**Work order**
Print nothing except the lines of the listing below from the line with "rw [← map_add, add_sub_cancel]" to the line with "LinearMap.range (fderiv ℝ (ι ∘ m) z", each exactly as written, both ends included.

**Material shown**
* * *

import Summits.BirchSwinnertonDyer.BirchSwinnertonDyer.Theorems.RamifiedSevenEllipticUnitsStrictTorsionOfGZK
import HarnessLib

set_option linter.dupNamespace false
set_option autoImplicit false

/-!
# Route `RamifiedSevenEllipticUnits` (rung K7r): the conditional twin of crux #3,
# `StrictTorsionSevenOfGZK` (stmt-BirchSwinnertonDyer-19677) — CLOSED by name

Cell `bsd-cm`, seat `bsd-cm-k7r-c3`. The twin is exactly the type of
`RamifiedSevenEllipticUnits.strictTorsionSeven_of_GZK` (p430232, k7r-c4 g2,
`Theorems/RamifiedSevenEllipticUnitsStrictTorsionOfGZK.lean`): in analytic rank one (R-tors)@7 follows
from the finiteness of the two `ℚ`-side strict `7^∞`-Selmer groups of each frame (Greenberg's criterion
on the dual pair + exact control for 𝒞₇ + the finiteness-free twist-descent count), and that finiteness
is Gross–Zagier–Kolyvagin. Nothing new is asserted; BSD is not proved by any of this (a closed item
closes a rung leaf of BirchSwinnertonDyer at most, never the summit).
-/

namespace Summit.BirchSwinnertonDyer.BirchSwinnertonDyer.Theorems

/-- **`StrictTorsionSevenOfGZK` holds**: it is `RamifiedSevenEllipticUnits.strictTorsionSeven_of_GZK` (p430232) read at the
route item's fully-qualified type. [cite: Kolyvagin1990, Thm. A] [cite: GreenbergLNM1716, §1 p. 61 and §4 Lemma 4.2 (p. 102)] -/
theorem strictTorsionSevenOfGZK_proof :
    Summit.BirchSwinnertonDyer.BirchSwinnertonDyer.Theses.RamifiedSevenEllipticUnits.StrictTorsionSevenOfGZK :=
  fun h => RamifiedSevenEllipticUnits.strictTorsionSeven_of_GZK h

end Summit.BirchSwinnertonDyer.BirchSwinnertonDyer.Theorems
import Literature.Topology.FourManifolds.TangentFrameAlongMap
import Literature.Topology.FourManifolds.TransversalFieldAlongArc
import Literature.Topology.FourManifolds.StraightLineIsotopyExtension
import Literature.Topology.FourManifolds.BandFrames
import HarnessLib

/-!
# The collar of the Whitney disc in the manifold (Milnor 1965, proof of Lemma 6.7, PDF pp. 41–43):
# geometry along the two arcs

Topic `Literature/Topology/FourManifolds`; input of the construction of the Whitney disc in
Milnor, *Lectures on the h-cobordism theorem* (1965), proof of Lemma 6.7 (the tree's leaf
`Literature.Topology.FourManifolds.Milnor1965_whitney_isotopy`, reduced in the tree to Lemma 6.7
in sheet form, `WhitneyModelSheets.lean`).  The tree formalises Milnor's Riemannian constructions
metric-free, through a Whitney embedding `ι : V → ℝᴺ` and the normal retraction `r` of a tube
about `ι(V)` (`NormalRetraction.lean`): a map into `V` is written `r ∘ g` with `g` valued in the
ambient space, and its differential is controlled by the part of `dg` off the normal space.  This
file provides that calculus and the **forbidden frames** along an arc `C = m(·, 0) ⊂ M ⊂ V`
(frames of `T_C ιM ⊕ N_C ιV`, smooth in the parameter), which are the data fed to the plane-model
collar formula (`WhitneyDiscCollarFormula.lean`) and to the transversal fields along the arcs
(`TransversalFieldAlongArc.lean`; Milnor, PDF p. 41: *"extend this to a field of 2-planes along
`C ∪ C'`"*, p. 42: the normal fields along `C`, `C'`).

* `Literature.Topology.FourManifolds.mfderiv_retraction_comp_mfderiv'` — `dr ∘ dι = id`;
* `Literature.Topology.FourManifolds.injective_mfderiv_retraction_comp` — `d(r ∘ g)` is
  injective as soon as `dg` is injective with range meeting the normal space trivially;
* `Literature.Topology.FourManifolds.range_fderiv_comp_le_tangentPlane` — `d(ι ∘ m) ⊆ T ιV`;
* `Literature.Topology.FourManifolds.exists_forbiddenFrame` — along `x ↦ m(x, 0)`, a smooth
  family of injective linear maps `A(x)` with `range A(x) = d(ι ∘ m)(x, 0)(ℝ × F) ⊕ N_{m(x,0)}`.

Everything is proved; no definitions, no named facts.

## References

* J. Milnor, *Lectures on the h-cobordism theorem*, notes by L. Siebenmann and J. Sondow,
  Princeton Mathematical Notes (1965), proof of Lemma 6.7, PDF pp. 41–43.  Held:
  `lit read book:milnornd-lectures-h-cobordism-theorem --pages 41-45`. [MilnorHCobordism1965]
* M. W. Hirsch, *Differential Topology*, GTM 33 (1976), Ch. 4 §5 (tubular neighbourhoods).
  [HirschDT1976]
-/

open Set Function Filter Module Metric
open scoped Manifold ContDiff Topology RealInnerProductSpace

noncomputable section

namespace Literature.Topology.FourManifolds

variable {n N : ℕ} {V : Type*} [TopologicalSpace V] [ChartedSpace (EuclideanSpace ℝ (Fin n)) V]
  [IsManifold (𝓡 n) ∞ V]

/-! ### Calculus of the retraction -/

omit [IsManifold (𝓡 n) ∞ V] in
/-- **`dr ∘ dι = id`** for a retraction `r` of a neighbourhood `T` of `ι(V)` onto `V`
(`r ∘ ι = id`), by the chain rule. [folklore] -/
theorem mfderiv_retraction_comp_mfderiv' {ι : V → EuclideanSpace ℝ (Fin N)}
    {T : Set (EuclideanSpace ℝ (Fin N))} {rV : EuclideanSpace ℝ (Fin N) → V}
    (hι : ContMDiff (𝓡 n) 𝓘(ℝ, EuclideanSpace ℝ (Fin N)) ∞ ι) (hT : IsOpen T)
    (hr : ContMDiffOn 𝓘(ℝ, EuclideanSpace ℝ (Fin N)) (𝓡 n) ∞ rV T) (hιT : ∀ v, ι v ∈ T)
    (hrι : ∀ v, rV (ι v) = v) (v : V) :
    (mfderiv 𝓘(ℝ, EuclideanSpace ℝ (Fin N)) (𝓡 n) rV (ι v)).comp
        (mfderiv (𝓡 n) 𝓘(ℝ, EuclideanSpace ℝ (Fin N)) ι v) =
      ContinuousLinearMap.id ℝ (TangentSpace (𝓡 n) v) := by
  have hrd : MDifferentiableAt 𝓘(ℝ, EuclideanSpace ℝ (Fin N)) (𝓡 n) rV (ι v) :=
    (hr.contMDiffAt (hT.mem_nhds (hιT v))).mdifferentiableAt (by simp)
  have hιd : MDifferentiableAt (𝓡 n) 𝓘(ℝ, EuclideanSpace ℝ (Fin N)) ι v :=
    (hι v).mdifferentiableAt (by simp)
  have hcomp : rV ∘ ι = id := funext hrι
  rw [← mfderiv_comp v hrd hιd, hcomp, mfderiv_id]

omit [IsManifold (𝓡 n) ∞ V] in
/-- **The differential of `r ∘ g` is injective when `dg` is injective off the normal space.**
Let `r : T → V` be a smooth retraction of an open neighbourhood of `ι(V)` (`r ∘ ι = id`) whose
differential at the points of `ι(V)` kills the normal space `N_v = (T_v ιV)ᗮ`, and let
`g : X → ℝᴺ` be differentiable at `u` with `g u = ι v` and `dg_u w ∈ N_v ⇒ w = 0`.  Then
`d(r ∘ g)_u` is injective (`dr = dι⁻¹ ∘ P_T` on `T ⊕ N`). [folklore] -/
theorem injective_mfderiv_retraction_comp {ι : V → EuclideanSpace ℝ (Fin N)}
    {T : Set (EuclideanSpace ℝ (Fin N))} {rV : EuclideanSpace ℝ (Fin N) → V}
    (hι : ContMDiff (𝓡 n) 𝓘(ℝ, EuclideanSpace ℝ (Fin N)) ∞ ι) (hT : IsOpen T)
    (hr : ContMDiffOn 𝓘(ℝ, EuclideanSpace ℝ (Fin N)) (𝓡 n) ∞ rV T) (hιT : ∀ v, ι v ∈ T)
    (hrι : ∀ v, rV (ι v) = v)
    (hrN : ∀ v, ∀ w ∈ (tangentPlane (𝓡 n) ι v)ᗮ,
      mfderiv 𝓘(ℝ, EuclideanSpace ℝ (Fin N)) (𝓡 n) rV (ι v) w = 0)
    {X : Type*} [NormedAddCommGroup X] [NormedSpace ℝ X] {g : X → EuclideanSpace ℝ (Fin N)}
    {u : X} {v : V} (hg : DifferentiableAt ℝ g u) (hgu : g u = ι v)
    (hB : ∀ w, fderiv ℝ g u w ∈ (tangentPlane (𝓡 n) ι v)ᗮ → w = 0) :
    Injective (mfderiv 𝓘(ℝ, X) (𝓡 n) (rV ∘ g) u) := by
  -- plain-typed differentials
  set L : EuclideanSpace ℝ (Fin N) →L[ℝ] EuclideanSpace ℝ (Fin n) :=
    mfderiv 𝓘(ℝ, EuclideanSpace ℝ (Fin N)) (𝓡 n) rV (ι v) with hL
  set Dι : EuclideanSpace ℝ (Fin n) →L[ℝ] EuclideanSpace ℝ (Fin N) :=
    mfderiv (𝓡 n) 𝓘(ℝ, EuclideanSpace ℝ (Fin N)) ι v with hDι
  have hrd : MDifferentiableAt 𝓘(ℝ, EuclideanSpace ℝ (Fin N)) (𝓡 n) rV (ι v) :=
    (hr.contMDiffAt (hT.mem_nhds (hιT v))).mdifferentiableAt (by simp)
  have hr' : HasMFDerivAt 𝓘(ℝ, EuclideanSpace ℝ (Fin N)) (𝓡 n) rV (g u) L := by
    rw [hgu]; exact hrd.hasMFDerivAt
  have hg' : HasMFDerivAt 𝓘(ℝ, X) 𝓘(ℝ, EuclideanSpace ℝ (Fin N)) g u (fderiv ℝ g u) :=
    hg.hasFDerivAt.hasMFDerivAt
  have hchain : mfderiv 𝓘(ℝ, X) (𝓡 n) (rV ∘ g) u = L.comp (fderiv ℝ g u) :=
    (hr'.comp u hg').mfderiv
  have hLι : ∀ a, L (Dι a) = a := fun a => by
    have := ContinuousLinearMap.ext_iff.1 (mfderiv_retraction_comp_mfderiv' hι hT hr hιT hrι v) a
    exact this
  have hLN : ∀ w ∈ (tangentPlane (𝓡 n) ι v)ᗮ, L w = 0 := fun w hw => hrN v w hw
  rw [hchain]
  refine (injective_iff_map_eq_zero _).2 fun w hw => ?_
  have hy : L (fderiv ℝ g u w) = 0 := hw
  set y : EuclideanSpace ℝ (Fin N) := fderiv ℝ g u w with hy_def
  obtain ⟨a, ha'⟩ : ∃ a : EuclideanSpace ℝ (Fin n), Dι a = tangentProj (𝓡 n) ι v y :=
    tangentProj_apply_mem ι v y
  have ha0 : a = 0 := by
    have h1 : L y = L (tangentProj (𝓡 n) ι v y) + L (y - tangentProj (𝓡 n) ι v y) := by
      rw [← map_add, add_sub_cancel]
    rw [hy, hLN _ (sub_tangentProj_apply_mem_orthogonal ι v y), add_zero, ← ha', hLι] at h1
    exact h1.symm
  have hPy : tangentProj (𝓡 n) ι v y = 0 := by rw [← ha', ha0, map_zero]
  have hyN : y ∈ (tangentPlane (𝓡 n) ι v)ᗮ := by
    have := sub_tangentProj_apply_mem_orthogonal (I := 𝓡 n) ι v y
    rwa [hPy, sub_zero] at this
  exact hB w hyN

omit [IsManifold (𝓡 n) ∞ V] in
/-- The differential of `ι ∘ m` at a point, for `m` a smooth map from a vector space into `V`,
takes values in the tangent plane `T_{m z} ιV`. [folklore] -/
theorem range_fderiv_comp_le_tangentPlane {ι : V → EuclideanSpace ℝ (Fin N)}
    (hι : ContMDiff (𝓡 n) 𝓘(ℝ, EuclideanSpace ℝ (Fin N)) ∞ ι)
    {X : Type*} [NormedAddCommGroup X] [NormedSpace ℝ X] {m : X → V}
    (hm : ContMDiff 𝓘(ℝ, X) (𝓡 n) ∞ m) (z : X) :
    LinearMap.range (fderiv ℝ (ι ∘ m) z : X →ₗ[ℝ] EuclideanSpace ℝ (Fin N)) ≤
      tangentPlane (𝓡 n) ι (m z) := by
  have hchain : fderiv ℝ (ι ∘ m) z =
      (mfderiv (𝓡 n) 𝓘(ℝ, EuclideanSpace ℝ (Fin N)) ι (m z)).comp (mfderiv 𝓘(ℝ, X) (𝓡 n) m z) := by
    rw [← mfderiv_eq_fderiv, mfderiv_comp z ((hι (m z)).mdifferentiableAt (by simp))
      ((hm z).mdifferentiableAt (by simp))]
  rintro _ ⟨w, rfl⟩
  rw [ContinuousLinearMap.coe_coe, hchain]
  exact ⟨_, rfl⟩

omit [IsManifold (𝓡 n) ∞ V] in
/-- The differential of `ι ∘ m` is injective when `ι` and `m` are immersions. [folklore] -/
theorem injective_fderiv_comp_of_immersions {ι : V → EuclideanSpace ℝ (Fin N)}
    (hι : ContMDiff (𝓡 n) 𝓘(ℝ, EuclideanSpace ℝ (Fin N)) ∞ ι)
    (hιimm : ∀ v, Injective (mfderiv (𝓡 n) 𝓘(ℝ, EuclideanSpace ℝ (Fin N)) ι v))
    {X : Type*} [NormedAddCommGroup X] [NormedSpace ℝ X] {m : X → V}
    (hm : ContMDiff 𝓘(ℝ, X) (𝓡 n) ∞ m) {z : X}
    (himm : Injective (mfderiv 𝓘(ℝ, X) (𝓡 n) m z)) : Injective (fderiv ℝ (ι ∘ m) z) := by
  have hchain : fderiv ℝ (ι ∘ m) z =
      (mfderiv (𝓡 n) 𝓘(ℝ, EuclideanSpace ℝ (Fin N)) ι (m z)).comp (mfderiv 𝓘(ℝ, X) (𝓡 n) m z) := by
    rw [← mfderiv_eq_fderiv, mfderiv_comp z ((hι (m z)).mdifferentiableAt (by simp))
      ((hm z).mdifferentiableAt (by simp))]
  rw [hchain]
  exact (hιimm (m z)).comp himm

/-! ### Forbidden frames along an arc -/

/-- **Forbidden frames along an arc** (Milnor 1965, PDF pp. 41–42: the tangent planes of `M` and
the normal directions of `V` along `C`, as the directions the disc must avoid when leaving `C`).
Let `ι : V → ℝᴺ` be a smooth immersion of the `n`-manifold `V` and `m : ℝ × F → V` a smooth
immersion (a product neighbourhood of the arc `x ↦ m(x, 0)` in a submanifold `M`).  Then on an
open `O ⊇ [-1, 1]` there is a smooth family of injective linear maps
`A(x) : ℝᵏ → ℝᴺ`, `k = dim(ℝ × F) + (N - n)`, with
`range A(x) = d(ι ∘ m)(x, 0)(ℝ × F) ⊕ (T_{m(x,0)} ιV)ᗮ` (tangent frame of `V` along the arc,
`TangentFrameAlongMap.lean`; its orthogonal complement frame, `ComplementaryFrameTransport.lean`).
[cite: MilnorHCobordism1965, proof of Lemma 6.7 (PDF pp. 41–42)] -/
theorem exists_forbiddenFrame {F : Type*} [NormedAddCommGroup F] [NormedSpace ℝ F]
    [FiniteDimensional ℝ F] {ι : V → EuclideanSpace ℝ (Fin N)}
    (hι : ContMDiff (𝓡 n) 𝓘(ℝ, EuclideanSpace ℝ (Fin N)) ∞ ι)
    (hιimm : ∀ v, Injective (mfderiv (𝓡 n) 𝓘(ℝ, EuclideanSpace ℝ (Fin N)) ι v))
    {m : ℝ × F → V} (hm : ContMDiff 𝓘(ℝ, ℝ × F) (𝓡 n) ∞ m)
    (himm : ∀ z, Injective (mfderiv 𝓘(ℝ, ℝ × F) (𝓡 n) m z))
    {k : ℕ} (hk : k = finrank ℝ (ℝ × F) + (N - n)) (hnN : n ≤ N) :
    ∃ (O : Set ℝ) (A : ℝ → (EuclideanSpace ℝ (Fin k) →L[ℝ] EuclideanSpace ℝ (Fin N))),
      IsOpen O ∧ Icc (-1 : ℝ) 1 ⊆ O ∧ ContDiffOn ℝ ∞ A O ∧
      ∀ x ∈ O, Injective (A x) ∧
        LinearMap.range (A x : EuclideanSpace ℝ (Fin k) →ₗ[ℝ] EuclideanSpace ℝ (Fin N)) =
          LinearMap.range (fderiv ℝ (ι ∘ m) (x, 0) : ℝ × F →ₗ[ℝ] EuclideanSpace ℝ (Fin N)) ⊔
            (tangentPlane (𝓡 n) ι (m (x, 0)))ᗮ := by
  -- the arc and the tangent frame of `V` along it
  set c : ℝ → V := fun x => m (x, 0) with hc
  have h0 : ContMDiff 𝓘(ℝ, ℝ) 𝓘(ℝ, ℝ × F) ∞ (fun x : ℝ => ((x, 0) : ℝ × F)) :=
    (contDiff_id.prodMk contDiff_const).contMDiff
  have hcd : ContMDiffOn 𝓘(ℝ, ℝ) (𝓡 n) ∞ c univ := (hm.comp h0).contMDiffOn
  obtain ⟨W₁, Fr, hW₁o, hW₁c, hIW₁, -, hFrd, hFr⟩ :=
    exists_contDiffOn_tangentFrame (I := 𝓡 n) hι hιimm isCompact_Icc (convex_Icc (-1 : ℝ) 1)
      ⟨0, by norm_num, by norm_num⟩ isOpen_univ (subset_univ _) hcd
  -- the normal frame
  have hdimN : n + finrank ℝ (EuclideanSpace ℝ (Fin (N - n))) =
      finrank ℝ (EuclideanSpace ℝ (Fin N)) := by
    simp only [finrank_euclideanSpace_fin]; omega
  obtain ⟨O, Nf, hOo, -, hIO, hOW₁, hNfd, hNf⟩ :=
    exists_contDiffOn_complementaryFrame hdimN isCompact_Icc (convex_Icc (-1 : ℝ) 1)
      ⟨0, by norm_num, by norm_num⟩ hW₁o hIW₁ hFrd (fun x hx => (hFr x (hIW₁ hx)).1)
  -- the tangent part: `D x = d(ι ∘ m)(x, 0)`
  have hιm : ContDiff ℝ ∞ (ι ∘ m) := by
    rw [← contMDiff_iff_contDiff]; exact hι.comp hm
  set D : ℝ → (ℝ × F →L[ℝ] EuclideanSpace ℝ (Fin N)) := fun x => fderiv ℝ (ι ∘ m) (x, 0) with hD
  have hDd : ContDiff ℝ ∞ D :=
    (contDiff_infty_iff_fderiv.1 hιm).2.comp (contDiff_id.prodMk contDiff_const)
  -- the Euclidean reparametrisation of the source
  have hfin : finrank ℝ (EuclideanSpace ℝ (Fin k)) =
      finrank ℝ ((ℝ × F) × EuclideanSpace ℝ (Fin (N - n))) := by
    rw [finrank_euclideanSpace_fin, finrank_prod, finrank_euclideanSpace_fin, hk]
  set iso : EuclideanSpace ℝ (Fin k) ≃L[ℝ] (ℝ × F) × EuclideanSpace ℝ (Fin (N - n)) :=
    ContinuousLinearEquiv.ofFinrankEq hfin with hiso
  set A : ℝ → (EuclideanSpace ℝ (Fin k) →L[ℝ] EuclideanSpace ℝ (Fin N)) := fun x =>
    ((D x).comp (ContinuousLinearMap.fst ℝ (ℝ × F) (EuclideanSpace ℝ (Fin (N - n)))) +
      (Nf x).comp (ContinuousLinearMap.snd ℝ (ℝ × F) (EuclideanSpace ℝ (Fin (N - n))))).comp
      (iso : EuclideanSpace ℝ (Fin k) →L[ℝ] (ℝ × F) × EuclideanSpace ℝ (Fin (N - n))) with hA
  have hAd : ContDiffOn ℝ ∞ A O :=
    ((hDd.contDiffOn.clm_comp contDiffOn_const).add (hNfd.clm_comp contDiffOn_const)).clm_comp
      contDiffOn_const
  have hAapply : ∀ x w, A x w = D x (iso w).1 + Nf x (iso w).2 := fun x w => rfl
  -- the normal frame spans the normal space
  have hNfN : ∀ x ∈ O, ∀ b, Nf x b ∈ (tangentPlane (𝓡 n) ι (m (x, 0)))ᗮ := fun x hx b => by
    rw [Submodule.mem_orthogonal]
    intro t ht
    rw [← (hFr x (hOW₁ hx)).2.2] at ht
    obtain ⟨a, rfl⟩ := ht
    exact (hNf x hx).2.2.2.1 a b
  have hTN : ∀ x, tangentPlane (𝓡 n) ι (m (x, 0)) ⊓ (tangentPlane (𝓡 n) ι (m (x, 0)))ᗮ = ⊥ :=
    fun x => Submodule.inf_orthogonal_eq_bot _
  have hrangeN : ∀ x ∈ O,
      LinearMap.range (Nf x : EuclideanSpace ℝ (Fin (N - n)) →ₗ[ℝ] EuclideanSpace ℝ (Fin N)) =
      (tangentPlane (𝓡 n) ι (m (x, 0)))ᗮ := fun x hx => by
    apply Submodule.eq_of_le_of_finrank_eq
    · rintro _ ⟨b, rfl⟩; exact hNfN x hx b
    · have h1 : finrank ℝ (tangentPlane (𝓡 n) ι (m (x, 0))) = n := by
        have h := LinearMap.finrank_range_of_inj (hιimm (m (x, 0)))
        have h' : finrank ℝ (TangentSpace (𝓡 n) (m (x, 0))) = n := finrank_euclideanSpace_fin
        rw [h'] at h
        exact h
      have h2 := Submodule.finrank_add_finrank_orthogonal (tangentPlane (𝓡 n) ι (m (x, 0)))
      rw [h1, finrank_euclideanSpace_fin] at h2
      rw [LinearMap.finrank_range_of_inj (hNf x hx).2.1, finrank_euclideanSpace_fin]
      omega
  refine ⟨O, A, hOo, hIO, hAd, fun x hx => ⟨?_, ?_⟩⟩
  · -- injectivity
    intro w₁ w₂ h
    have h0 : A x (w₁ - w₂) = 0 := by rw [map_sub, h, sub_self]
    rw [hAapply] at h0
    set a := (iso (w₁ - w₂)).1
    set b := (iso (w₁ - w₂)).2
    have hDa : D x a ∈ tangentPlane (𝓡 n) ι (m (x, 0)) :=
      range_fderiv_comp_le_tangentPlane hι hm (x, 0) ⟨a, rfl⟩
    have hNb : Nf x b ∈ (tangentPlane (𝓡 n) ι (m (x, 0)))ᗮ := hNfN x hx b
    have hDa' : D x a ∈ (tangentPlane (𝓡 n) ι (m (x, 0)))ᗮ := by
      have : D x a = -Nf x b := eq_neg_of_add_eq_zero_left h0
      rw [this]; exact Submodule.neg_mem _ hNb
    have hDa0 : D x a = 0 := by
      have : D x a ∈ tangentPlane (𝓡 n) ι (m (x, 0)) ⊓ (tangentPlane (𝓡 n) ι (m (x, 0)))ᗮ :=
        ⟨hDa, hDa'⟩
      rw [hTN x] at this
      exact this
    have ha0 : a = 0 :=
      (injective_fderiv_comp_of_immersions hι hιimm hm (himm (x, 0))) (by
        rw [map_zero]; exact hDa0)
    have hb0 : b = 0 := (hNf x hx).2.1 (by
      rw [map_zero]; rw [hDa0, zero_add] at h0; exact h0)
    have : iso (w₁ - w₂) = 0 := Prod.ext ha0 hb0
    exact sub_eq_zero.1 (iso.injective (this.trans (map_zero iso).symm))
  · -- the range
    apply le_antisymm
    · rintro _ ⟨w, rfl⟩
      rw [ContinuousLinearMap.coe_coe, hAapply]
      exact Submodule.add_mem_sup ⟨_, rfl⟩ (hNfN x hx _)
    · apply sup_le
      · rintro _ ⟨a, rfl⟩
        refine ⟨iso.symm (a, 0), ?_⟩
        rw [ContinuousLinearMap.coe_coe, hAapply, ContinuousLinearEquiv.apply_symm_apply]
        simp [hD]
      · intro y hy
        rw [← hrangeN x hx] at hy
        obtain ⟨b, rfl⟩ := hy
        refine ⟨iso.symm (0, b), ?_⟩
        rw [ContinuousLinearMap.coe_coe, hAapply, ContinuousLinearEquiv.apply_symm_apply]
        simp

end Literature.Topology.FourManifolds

* * *

**Solution to the exercise**
      rw [← map_add, add_sub_cancel]
    rw [hy, hLN _ (sub_tangentProj_apply_mem_orthogonal ι v y), add_zero, ← ha', hLι] at h1
    exact h1.symm
  have hPy : tangentProj (𝓡 n) ι v y = 0 := by rw [← ha', ha0, map_zero]
  have hyN : y ∈ (tangentPlane (𝓡 n) ι v)ᗮ := by
    have := sub_tangentProj_apply_mem_orthogonal (I := 𝓡 n) ι v y
    rwa [hPy, sub_zero] at this
  exact hB w hyN

omit [IsManifold (𝓡 n) ∞ V] in
/-- The differential of `ι ∘ m` at a point, for `m` a smooth map from a vector space into `V`,
takes values in the tangent plane `T_{m z} ιV`. [folklore] -/
theorem range_fderiv_comp_le_tangentPlane {ι : V → EuclideanSpace ℝ (Fin N)}
    (hι : ContMDiff (𝓡 n) 𝓘(ℝ, EuclideanSpace ℝ (Fin N)) ∞ ι)
    {X : Type*} [NormedAddCommGroup X] [NormedSpace ℝ X] {m : X → V}
    (hm : ContMDiff 𝓘(ℝ, X) (𝓡 n) ∞ m) (z : X) :
    LinearMap.range (fderiv ℝ (ι ∘ m) z : X →ₗ[ℝ] EuclideanSpace ℝ (Fin N)) ≤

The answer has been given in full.